Он вспомнил даже о безымянном полицейском: ему бы он без стеснения рассказал, каково у него на душе — скверно, дьявольски скверно, потому что он открыл, что не только не привык к комнате в заднем доме, но никогда не сможет к ней привыкнуть, что он чувствовал себя там несчастным не только с воробышком, но и без него, что он не только окончательно растранжирил свою свободу, но даже не сумел воспользоваться ею во время краткосрочного отпуска из добровольного рабства, что почитание чужой воли и чужого мнения ему больше просто не под силу, хотя он (и это главное) не мог оставаться один.

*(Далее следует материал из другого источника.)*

import Literature.Dynamics.Contraction.HopfOscillationSpectralRatio
import Literature.Dynamics.Contraction.BirkhoffContractionIntegral
import Literature.Analysis.OperatorTheory.PositiveKernelTransferOperator
import HarnessLib

/-!
# Hopf's inequality for positive INTEGRAL operators: oscillation contraction and the spectral ratio bound
# `|λ| ≤ tanh(Δ∕4)·λ₀` (E. Hopf 1963 Thm 4; Anselone–Lee 1974 Thm 6.2; Eveson–Nussbaum 1995 Thm 6.3)

Topic `Literature/Dynamics/Contraction`; the measure-space twin of `HopfOscillationSpectralRatio.lean` (entrywise
positive MATRICES), discharging that file's `TODO(general form)` for Hopf's own setting: a positive kernel `K(s,t) > 0`
acting on functions on a measure space `(X, μ)` by `(Ky)(s) = ∫ K(s,t) y(t) μ(dt)`.  THEOREMS ONLY (no definition, no
named fact).  The algebra (`hopf_core_le`, `tanh_quarter_mul_add_one`) and the cross-ratio passage by Fubini
(`integral_mul_integral_le_exp_diam`) are taken BY NAME from the sibling files.

THE RESULTS.  Let `K : X → X → ℝ` be everywhere positive with bounded `2 × 2` cross-ratios,
`K s t · K s' t' ≤ e^Δ · K s t' · K s' t` — for a positive continuous kernel on a compact space this is E–N's
formula `Δ(A) = log max K(s,t)K(u,v)∕(K(s,v)K(u,t))` for the projective diameter of the integral operator
[EvesonNussbaum1995, Thm 6.3 (11) p. 52, Remark 6.4 p. 53]; with `M = sup K`, `m = inf K` one has `Δ ≤ 2 log(M∕m)` and
`tanh(Δ∕4) ≤ (M − m)∕(M + m)`, Hopf's constant [AnseloneLee1974, §6 and Thm 6.2; HanHan2019, (2) p. 2].
* §1 HOPF's OSCILLATION INEQUALITY, integral form (`integral_osc_le`): for `x > 0` and `lo·x ≤ y ≤ hi·x` pointwise,
  `(Ky)(s)(Kx)(s') − (Ky)(s')(Kx)(s) ≤ tanh(Δ∕4)·(hi − lo)·(Kx)(s)(Kx)(s')`, i.e. `osc(Ky∕Kx) ≤ tanh(Δ∕4)·osc(y∕x)`
  [Hopf1963, Thm 1 and Thm 4 (oscillation ratio); EvesonNussbaum1995, Thm 3.5 p. 39 (`N(L) = tanh(Δ(L)∕4)`) with Thm 6.3;
  BapatRaghavan1997, Thm 6.3.12 (the matrix proof followed here)].
* §2 THE SPECTRAL RATIO BOUND for pointwise eigenfunctions (`abs_eigenvalue_le_tanh_mul_integral`): if `Kv = λ₀v`
  with `v > 0` everywhere and `Kw = λw` with `w∕v` bounded and `w ∉ ℝv`, then `|λ| ≤ tanh(Δ∕4)·λ₀` — Hopf's
  strengthening of Jentzsch's theorem: every eigenvalue other than the principal one has modulus at most
  `tanh(Δ∕4)·λ₀ ≤ ((M−m)∕(M+m))·λ₀` [Hopf1963, Thm 4; AnseloneLee1974, Thm 6.2 p. 70 ("if `λ ∈ σ(K)` and `λ ≠ r(K)` then
  `|λ| ≤ ((M−m)∕(M+m)) r(K)`"); HanHan2019, Thm 1.1 (`κ(A) ≤ τ(A)`, matrices)].  Proof: the oscillation of `y∕v`,
  `O_v(y) = sup y∕v − inf y∕v`, satisfies `O_v(Ky) ≤ tanh(Δ∕4)·λ₀·O_v(y)` by §1, and `O_v(λw) = |λ|·O_v(w) > 0`.
* §3 THE `L²` COROLLARY (`abs_eigenvalue_le_tanh_mul_of_kernel`, `…_of_inner_eq_zero`): on a finite measure space, for
  a bounded strongly measurable positive kernel with cross-ratios `≤ e^Δ` and ANY bounded operator `A` on `L²(X, μ)`
  with `Aφ =ᵐ ∫ K(·,t)φ(t)` (the tree's `exists_kernelOp` ∕ `wilsonTorusTransferMatrix` shape): if `Aφ = λ₀φ` with
  `φ ≥ 0`, `φ ≠ 0` and `Aψ = λψ` with `ψ ∉ ℝφ` (e.g. `ψ ≠ 0`, `ψ ⊥ φ`), then `|λ| ≤ tanh(Δ∕4)·λ₀`.  The `L²` classes are
  replaced by the everywhere-defined representatives `s ↦ λ⁻¹ ∫ K(s,t)ψ(t)` (`exists_eigen_representative`), whose ratio to
  the principal one is bounded by the cross-ratio bound alone (`abs_integral_div_integral_le`), and §2 applies.

HONEST FRAMING.  §2 and §3 treat real eigenpairs (the operators this serves — symmetric transfer kernels — are
self-adjoint); §2b gives Hopf's Thm 4 for COMPLEX pointwise eigenpairs of the real kernel (`norm_eigenvalue_le_tanh_mul_integral`,
the twin of the matrix `norm_eigenvalue_le_tanh_mul`), with the contraction of the oscillation for arbitrary vectors
(`ciSup_sub_ciInf_integral_le`).
Hypotheses in §1–§2 are stated EVERYWHERE rather than μ-a.e. (a SHAPE, as in `BirkhoffContractionIntegral.lean`); §3
does the a.e. bookkeeping.  No existence of eigenpairs is claimed (Jentzsch ∕ Perron–Frobenius is the tree's
`IsPositivityImproving.exists_spectralGap`).  Textbook material; nothing here concerns any summit.  No `def`, no
`instance`, no `sorry`; standard axioms.

## References
* [Hopf1963] E. Hopf, *An inequality for positive linear integral operators*, J. Math. Mech. 12 (1963) 683–692, Thm 1, Thm 4.
* [AnseloneLee1974] P. M. Anselone, J. W. Lee, *Spectral properties of integral operators with nonnegative kernels*,
  Linear Algebra Appl. 9 (1974) 67–87, §6 (positive continuous kernels, `m = min k`, `M = max k`), Thm 6.2 (Hopf),
  Thm 6.3 (Jentzsch) — corpus `paper:doi-10-1016-0024-3795-74-90027-5` chunks p0008–p0012.
* [EvesonNussbaum1995] S. P. Eveson, R. D. Nussbaum, Math. Proc. Camb. Phil. Soc. 117 (1995) 31–55, Thm 3.5 p. 39, §6
  Thm 6.3 (10)–(11) pp. 52–53, Remark 6.4 p. 53; p. 32 (spectral clearance) — corpus `paper:doi-10-1017-s0305004100072911`.
* [HanHan2019] W. Han, G. Han, arXiv:1906.04875, §1 (1)–(2), Thm 1.1 p. 3 ("follows from Theorem 4 in [Hopf1963], stated
  for more general positive linear operators").
* [BapatRaghavan1997] R. B. Bapat, T. E. S. Raghavan, *Nonnegative matrices and applications*, CUP 1997, Thm 6.3.12.
-/

noncomputable section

Однако вечером он оказался вовсе не один: из окна свесилась (вместо своего мнимого отца, ушедшего в кино) Анита, заговорила с ним, получила ответ (потому что он был так одинок), ответила сама, затем в продолжение долгого разговора о хорошей погоде ее экзотическое лицо маячило сперва над ним (оттого что он стоял на улице и говорил, подняв к ней голову), позже под ним (оттого что он вошел к ней, сидел за столом и был выше ее ростом), потом он выпил рюмочку (от которой отказался во время посещения старого Пашке), позже вторую, еще позже третью, потом она лежала на шезлонге (потому что синие джинсы с их содержимым не могли должным образом продемонстрировать себя под большим вальштейновским обеденным столом), потом он освоился с мыслью: лишь бы не быть одному, Элизабет ведь не запрещала мне этого, у человека столько свободы, сколько он сам себе дает, — а ей стало слишком жарко в пуловере, и она встала, чтобы стянуть его через голову, что не сразу удалось, поскольку голова была слишком велика, а вырез слишком мал, и пришлось долго стоять перед ним с поднятыми руками, с закрытым лицом, в хорошо наполненной перлоновой блузке, пока он (потому что не мог быть один) с доброй целью не приблизился к ней на шаг, расстегнул молнию, и в благодарность за это (хотел он того или нет, а пока он еще не хотел) она повисла на его шее, темная роза без шипов, мягкая, и по-южному теплая, и посерьезневшая, очень посерьезневшая, словно перед трудной задачей, непривычная для него в своем темнокожем обличье, но уже не противная; потом расстегнулись пуговки блузки, и под ней тоже было темно, а в комнате светло, почему и понадобилось подойти к окну, чтобы зашторить его, попутно он выглянул на улицу и увидел наряду с привычным зрелищем (пивная, автомобиль, играющие дети) мужчину, который искал какой-то номер дома и (сам того не подозревая) заставил Эрпа отдернуть руку от розы, привести в порядок волосы, галстук, пиджак, броситься к двери, в подворотню, через двор, через восемью десять ступеней (то есть на пятый этаж), открыть дверь, захлопнуть ее, схватить книгу с полки, положить ее раскрытой на стол, упасть, тяжело дыша, в кресло и ждать.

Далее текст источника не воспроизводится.